====== Input records ======

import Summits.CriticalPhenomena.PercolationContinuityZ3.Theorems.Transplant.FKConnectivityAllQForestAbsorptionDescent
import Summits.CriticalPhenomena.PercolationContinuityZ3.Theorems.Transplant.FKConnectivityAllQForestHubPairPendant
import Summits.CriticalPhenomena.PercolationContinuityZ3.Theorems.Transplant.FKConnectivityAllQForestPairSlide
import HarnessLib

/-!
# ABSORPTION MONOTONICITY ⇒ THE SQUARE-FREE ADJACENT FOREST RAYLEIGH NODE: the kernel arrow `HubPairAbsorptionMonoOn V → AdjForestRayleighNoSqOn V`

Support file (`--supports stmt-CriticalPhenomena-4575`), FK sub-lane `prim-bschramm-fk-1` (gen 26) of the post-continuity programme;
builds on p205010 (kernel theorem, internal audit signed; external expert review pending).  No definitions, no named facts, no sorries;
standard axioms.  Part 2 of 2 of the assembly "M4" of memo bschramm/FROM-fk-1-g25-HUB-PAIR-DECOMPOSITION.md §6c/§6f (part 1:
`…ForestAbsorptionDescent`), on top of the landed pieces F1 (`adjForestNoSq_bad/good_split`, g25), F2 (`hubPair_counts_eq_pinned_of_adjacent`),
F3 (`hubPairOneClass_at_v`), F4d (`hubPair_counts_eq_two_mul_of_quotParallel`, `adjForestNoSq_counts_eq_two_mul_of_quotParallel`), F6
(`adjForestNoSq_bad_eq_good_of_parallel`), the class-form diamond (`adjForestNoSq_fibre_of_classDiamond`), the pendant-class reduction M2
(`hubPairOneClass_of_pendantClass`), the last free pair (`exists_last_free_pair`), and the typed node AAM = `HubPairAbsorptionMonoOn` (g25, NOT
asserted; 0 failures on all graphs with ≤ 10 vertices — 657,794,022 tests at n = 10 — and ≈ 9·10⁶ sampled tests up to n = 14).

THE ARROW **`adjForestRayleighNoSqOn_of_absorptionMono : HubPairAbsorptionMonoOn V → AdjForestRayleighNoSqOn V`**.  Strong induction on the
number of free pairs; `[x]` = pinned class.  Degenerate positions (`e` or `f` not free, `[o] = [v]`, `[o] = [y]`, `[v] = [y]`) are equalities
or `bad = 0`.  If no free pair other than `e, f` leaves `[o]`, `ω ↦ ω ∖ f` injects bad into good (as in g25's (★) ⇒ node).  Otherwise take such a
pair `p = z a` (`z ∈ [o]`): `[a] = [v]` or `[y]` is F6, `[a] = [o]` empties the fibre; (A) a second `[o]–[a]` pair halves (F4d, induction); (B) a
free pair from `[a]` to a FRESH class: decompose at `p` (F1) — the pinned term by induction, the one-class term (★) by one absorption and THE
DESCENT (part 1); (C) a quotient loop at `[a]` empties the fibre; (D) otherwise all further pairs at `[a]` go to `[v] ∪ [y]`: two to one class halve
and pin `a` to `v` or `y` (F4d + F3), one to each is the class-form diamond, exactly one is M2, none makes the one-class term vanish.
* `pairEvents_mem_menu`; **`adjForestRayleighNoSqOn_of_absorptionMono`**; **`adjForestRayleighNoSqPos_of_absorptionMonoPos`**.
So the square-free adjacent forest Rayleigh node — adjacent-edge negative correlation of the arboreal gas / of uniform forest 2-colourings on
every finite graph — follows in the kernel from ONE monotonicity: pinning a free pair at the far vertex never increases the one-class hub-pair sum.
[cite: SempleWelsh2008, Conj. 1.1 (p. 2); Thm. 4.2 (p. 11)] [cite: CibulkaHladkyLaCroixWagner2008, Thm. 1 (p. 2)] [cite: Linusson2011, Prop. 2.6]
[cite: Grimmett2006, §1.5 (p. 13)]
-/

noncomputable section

======

What needs to be done: Exact duplication of all the data above is expected.

Response to the exercise:
import Summits.CriticalPhenomena.PercolationContinuityZ3.Theorems.Transplant.FKConnectivityAllQForestAbsorptionDescent
import Summits.CriticalPhenomena.PercolationContinuityZ3.Theorems.Transplant.FKConnectivityAllQForestHubPairPendant
import Summits.CriticalPhenomena.PercolationContinuityZ3.Theorems.Transplant.FKConnectivityAllQForestPairSlide
import HarnessLib

/-!
# ABSORPTION MONOTONICITY ⇒ THE SQUARE-FREE ADJACENT FOREST RAYLEIGH NODE: the kernel arrow `HubPairAbsorptionMonoOn V → AdjForestRayleighNoSqOn V`

Support file (`--supports stmt-CriticalPhenomena-4575`), FK sub-lane `prim-bschramm-fk-1` (gen 26) of the post-continuity programme;
builds on p205010 (kernel theorem, internal audit signed; external expert review pending).  No definitions, no named facts, no sorries;
standard axioms.  Part 2 of 2 of the assembly "M4" of memo bschramm/FROM-fk-1-g25-HUB-PAIR-DECOMPOSITION.md §6c/§6f (part 1:
`…ForestAbsorptionDescent`), on top of the landed pieces F1 (`adjForestNoSq_bad/good_split`, g25), F2 (`hubPair_counts_eq_pinned_of_adjacent`),
F3 (`hubPairOneClass_at_v`), F4d (`hubPair_counts_eq_two_mul_of_quotParallel`, `adjForestNoSq_counts_eq_two_mul_of_quotParallel`), F6
(`adjForestNoSq_bad_eq_good_of_parallel`), the class-form diamond (`adjForestNoSq_fibre_of_classDiamond`), the pendant-class reduction M2
(`hubPairOneClass_of_pendantClass`), the last free pair (`exists_last_free_pair`), and the typed node AAM = `HubPairAbsorptionMonoOn` (g25, NOT
asserted; 0 failures on all graphs with ≤ 10 vertices — 657,794,022 tests at n = 10 — and ≈ 9·10⁶ sampled tests up to n = 14).

THE ARROW **`adjForestRayleighNoSqOn_of_absorptionMono : HubPairAbsorptionMonoOn V → AdjForestRayleighNoSqOn V`**.  Strong induction on the
number of free pairs; `[x]` = pinned class.  Degenerate positions (`e` or `f` not free, `[o] = [v]`, `[o] = [y]`, `[v] = [y]`) are equalities
or `bad = 0`.  If no free pair other than `e, f` leaves `[o]`, `ω ↦ ω ∖ f` injects bad into good (as in g25's (★) ⇒ node).  Otherwise take such a
pair `p = z a` (`z ∈ [o]`): `[a] = [v]` or `[y]` is F6, `[a] = [o]` empties the fibre; (A) a second `[o]–[a]` pair halves (F4d, induction); (B) a
free pair from `[a]` to a FRESH class: decompose at `p` (F1) — the pinned term by induction, the one-class term (★) by one absorption and THE
DESCENT (part 1); (C) a quotient loop at `[a]` empties the fibre; (D) otherwise all further pairs at `[a]` go to `[v] ∪ [y]`: two to one class halve
and pin `a` to `v` or `y` (F4d + F3), one to each is the class-form diamond, exactly one is M2, none makes the one-class term vanish.
* `pairEvents_mem_menu`; **`adjForestRayleighNoSqOn_of_absorptionMono`**; **`adjForestRayleighNoSqPos_of_absorptionMonoPos`**.
So the square-free adjacent forest Rayleigh node — adjacent-edge negative correlation of the arboreal gas / of uniform forest 2-colourings on
every finite graph — follows in the kernel from ONE monotonicity: pinning a free pair at the far vertex never increases the one-class hub-pair sum.
[cite: SempleWelsh2008, Conj. 1.1 (p. 2); Thm. 4.2 (p. 11)] [cite: CibulkaHladkyLaCroixWagner2008, Thm. 1 (p. 2)] [cite: Linusson2011, Prop. 2.6]
[cite: Grimmett2006, §1.5 (p. 13)]
-/

noncomputable section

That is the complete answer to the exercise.